┌────────
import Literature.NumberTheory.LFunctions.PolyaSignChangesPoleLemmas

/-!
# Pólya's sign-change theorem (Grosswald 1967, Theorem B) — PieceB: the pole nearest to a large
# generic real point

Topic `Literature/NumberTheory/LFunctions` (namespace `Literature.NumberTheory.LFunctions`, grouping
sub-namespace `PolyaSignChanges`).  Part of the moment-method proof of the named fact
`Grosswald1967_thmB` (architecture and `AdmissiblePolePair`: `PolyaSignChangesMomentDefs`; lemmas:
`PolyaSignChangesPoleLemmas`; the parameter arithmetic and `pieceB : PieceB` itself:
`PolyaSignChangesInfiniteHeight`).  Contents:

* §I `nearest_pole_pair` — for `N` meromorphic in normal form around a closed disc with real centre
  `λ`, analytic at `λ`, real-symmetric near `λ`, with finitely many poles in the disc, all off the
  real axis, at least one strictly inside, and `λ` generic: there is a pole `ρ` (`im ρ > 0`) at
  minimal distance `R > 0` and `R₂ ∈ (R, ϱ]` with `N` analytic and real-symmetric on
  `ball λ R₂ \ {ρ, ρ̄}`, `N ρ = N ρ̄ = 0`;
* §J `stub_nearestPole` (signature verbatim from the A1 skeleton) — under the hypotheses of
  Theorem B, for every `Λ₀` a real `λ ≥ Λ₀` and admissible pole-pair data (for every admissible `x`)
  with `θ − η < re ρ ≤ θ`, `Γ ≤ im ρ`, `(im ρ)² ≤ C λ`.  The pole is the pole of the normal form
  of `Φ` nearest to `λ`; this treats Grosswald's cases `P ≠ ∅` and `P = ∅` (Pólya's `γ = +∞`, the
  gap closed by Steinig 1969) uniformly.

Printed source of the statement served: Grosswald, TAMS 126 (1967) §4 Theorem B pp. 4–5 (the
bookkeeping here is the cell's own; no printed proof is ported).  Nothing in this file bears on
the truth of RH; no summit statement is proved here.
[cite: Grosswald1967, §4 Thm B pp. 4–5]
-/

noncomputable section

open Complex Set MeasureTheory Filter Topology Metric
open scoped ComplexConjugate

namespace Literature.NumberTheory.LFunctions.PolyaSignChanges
└────────
▸ **Activity**
Return each line above where the word "PieceB" shows up.

▸ **Answer to this problem**
# Pólya's sign-change theorem (Grosswald 1967, Theorem B) — PieceB: the pole nearest to a large
`PolyaSignChangesPoleLemmas`; the parameter arithmetic and `pieceB : PieceB` itself:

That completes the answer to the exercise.